Word Documents (.docx)

  • Extracts text from all non-empty paragraphs
  • Joins paragraphs with newlines
  • Requires: python-docx (included in core dependencies)

Note

Only .docx (Office Open XML) is supported. Legacy .doc (binary format) files are not supported and will return None from the reader dispatcher.

Spreadsheets (.csv, .xlsx)

Parameter Default Description
max_rows 100 Maximum rows read from the spreadsheet
  • CSV files read with pandas.read_csv
  • Excel files read with pandas.read_excel (requires openpyxl for .xlsx)
  • Returns string representation of the DataFrame
  • Requires: pandas, openpyxl (included in core dependencies)

Note

Only .xlsx (Office Open XML) is supported for Excel files. Legacy .xls (binary format) files are registered in the reader dispatch table but will fail at runtime because the required xlrd package is not included in project dependencies.

Presentations (.pptx)

  • Extracts text from all shapes on each slide
  • Formats output as Slide N: text1 | text2 | ...
  • Requires: python-pptx (included in core dependencies)

Legacy Format Limitation

Only .pptx (Office Open XML) is fully supported. Legacy .ppt (binary format) files are detected by the reader dispatch table but will fail at runtime because python-pptx only supports .pptx. If you need to process .ppt files, convert them to .pptx first using Microsoft Office or LibreOffice.

Ebooks

Source module: src/file_organizer/utils/readers/ebook.py

EPUB (.epub)

Parameter Default Description
max_chars 10000 Maximum characters extracted from the ebook
  • Iterates over document items in the EPUB container
  • Strips HTML tags using regex
  • Stops extraction once max_chars is reached
  • Requires: ebooklib (included in core dependencies)

Note

Only .epub format is supported. Other ebook formats (.mobi, .azw) are not currently supported. The reader dispatcher returns None for unrecognized extensions, causing the file to be skipped.

Archives

Source module: src/file_organizer/utils/readers/archives.py

Archive readers extract metadata and file listings, not file contents. This provides enough information for AI classification without decompressing large archives.

ZIP (.zip)

Parameter Default Description
max_files 50 Maximum number of entries to list
  • Uses Python standard library zipfile
  • Lists file names, sizes (original and compressed), and compression ratio
  • No optional dependencies required

7z (.7z)

Parameter Default Description
max_files 50 Maximum number of entries to list
  • Lists file names and sizes from the 7z archive
  • Requires: py7zr (install group: [archive])

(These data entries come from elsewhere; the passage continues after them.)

/-- a symmetry restricts to a bijection of every fibre. [folklore] -/
def fibEquiv {σ : Equiv.Perm X} (hσ : σ ∈ I.sym) (x' : X) : I.Fib x' ≃ I.Fib x' :=
  σ.subtypeEquiv (fun w => by
    show I.fold w = x' ↔ I.fold (σ w) = x'
    rw [I.fold_sym σ hσ])

/-- the underlying site of `fibEquiv hσ x' w` is `σ w`. [folklore] -/
@[simp] theorem fibEquiv_apply_coe {σ : Equiv.Perm X} (hσ : σ ∈ I.sym) (x' : X) (w : I.Fib x') :
    (I.fibEquiv hσ x' w).1 = σ w.1 := rfl

variable {R : Type*} [NormedRing R]

/-- the IMAGE KERNEL `K_F(y, x') = Σ_{w : fold w = x'} K(y, w)` (sum over all images of `x'`). [folklore] -/
noncomputable def imK (K : X → X → R) (y x' : X) : R := ∑' w : I.Fib x', K y w.1

/-- the FOLDED OPERATOR `D_F(x, y) = Σ_{z : fold z = y} D(x, z)`, for `D(x, ·)` supported in the finite set
`supp x`. [folklore] -/
def foldOp [DecidableEq X] (D : X → X → R) (supp : X → Finset X) (x y : X) : R :=
  ∑ z ∈ (supp x).filter (fun z => I.fold z = y), D x z

/-- invariance of the image kernel in the first argument along fibres: `K_F(fold z, x') = K_F(z, x')` for a
`sym`-invariant kernel. [folklore] -/
theorem imK_fold_left (K : X → X → R) (hK : ∀ σ ∈ I.sym, ∀ u w, K (σ u) (σ w) = K u w) (z x' : X) :
    I.imK K (I.fold z) x' = I.imK K z x' := by
  obtain ⟨σ, hσ, hz⟩ := I.trans z
  unfold imK
  calc ∑' w : I.Fib x', K (I.fold z) w.1
      = ∑' w : I.Fib x', K z (I.fibEquiv hσ x' w).1 := by
        refine tsum_congr fun w => ?_
        rw [fibEquiv_apply_coe]
        conv_rhs => rw [← hz]
        rw [hK σ hσ]
    _ = ∑' w : I.Fib x', K z w.1 := (I.fibEquiv hσ x').tsum_eq (fun w : I.Fib x' => K z w.1)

TAR Archives (.tar, .tar.gz, .tgz, .tar.bz2, .tbz2, .tar.xz)

Parameter Default Description
max_files 50 Maximum number of entries to list
  • Uses Python standard library tarfile
  • Supports gzip, bzip2, and xz compression
  • Lists member names, sizes, and types (file/directory/link)
  • No optional dependencies required

RAR (.rar)

Parameter Default Description
max_files 50 Maximum number of entries to list
  • Lists file names, sizes (original and compressed), and modification dates
  • Requires: rarfile (install group: [archive])
  • Also requires the unrar command-line tool to be installed on the system

Scientific Data

Source module: src/file_organizer/utils/readers/scientific.py

Scientific readers extract structure and metadata rather than raw data arrays.

HDF5 (.hdf5, .h5, .hdf)

Parameter Default Description
max_datasets 20 Maximum number of datasets to list
  • Traverses HDF5 group hierarchy with visititems
  • For each dataset: reports name, dtype, shape, size in KB
  • Lists up to 3 attributes per dataset
  • Reports total number of top-level groups
  • Requires: h5py (install group: [scientific])

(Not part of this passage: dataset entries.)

import Literature.IUT.LogVolume.WildShellObstruction
import Literature.IUT.LogVolume.PadicSubfields
import HarnessLib

/-!
# Non-vacuity of the wild-shell obstruction: `ℚ₃(∛3) ⊆ ℚ̄₃` is an instance

`WildShellObstruction.lean` proves, for EVERY field `K ⊇ ℚ₃` with `[K : ℚ₃] = 3` and `π ∈ K`, `π³ = 3`
(carrying the cell's four instances `NontriviallyNormedField`, `NormedAlgebra ℚ₃`, `IsUltrametricDist`,
`ProperSpace`), that the two-factor Dupuy–Hilado log-shell contains `R_I` but not `(R_I)^∼`.  This file
exhibits such a `K` inside Mathlib's `ℚ̄₃ = PadicAlgCl 3` (the literal setting "`k_i ⊆ ℚ̄_p` a finite
extension of `ℚ_p`" of [IUTchIV] Prop. 1.1, p. 9, as packaged by abc-iut-S1's `PadicSubfields.lean`):
`E = ℚ₃⟮α⟯` for a cube root `α` of `3` (`ℚ̄₃` is algebraically closed), of degree EXACTLY `3` — `≤ 3`
because the minimal polynomial divides `X³ − 3`, `≥ 3` because `1, α, α²` are linearly independent
(`WildCubic.linearIndependent_one_pi_pi_sq`: distinct absolute values; no irreducibility argument is
needed).  Hence the obstruction is NOT vacuous: `exists_wild_packet_not_normalizedPacket_subset_logShell`.

Classical; proof-only (theorems, no definitions); nothing here takes a side on [IUTchIII] Cor. 3.12.
[cite: Mochizuki2012, IUTchIV Prop. 1.1 p. 9, Prop. 1.2 (ii) p. 10] [cite: DupuyHilado2025, §4 (intro)]
[cite: NeukirchANT1999, Ch. II (5.5)]
-/

noncomputable section

namespace Literature.IUT.LogVolume

open Polynomial IntermediateField

/-- **A wildly ramified cubic subfield of `ℚ̄₃`**: there are `E ⊆ ℚ̄₃`, finite over `ℚ₃` with
`[E : ℚ₃] = 3`, and `π ∈ E` with `π³ = 3`. [cite: Mochizuki2012, IUTchIV Prop. 1.1 p. 9] -/
theorem exists_wildCubic_subfield :
    ∃ (E : IntermediateField ℚ_[3] (PadicAlgCl 3)) (π : E), FiniteDimensional ℚ_[3] E ∧
      Module.finrank ℚ_[3] E = 3 ∧ π ^ 3 = 3 := by
  obtain ⟨α, hα⟩ := IsAlgClosed.exists_pow_nat_eq (3 : PadicAlgCl 3) (by norm_num : 0 < 3)
  have h3 : algebraMap ℚ_[3] (PadicAlgCl 3) 3 = 3 := map_ofNat _ 3
  have heval : Polynomial.aeval α (X ^ 3 - C (3 : ℚ_[3])) = 0 := by
    simp [hα, h3]
  have hint : IsIntegral ℚ_[3] α := ⟨X ^ 3 - C 3, monic_X_pow_sub_C 3 (by norm_num), by
    simpa [Polynomial.aeval_def] using heval⟩
  haveI hfd : FiniteDimensional ℚ_[3] ℚ_[3]⟮α⟯ := adjoin.finiteDimensional hint
  have hπE : (⟨α, mem_adjoin_simple_self ℚ_[3] α⟩ : ℚ_[3]⟮α⟯) ^ 3 = 3 := by
    apply Subtype.ext
    have h3E : ((3 : ℚ_[3]⟮α⟯) : PadicAlgCl 3) = 3 := map_ofNat (algebraMap ℚ_[3]⟮α⟯ (PadicAlgCl 3)) 3
    simp [hα, h3E]
  refine ⟨ℚ_[3]⟮α⟯, ⟨α, mem_adjoin_simple_self ℚ_[3] α⟩, hfd, le_antisymm ?_ ?_, hπE⟩
  · rw [adjoin.finrank hint]
    have hdvd : minpoly ℚ_[3] α ∣ X ^ 3 - C 3 := minpoly.dvd ℚ_[3] α heval
    have hne : (X ^ 3 - C (3 : ℚ_[3])) ≠ 0 := (monic_X_pow_sub_C 3 (by norm_num)).ne_zero
    calc (minpoly ℚ_[3] α).natDegree ≤ (X ^ 3 - C (3 : ℚ_[3])).natDegree := natDegree_le_of_dvd hdvd hne
      _ = 3 := natDegree_X_pow_sub_C
  · have hli := WildCubic.linearIndependent_one_pi_pi_sq (K := ℚ_[3]⟮α⟯) hπE
    simpa using hli.fintype_card_le_finrank

/-- **NON-VACUITY OF THE WILD-SHELL OBSTRUCTION**: for some finite `E ⊆ ℚ̄₃` (namely `ℚ₃(∛3)`), the
two-factor packet `E ⊗_{ℚ₃} E` has `R_I ⊆ I_{v⃗}` and `(R_I)^∼ ⊄ I_{v⃗} = (2·3)^{−2}·log₃(R_I^×)` — with all
four instances of the cell's setting inferred (`ProperSpace` from `properSpace_subfield`).
[cite: Mochizuki2012, IUTchIV Prop. 1.2 (ii) p. 10] [cite: DupuyHilado2025, §4 (intro)] -/
theorem exists_wild_packet_not_normalizedPacket_subset_logShell :
    ∃ (E : IntermediateField ℚ_[3] (PadicAlgCl 3)) (_ : FiniteDimensional ℚ_[3] E),
      (integerPacket 3 (fun _ : Fin 2 => (E : Type)) : Set (PacketAlgebra 3 (fun _ : Fin 2 => (E : Type)))) ⊆
          logShell 3 (fun _ : Fin 2 => (E : Type)) ∧
        ¬ ((normalizedPacket 3 (fun _ : Fin 2 => (E : Type)) :
            Set (PacketAlgebra 3 (fun _ : Fin 2 => (E : Type)))) ⊆ logShell 3 (fun _ : Fin 2 => (E : Type))) := by
  obtain ⟨E, π, hfd, hK, hπ⟩ := exists_wildCubic_subfield
  exact ⟨E, hfd, not_normalizedPacket_subset_logShell hK hπ⟩

end Literature.IUT.LogVolume

end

NetCDF (.nc, .nc4, .netcdf)

  • Reports file format (e.g., NETCDF4)
  • Lists all dimensions with sizes (marks unlimited dimensions)
  • Lists first 20 variables with dtype and shape
  • Shows units and long_name attributes when present
  • Lists first 10 global attributes
  • Requires: netCDF4 (install group: [scientific])

MATLAB (.mat)

  • Loads .mat file structure (not full data arrays)
  • Lists first 30 variables with type and shape information
  • Filters out internal metadata variables (names starting with __)
  • Requires: scipy (install group: [scientific])

CAD

Source module: src/file_organizer/utils/readers/cad.py

DXF (.dxf)

Parameter Default Description
max_layers 20 Maximum number of layers to list
  • Parses DXF structure using ezdxf
  • Reports DXF version and number of entities
  • Lists layers with entity counts
  • Lists named blocks
  • Extracts header variables (units, limits, extents)
  • Requires: ezdxf (install group: [cad])

DWG (.dwg)

  • Limited support via ezdxf (not all DWG versions supported)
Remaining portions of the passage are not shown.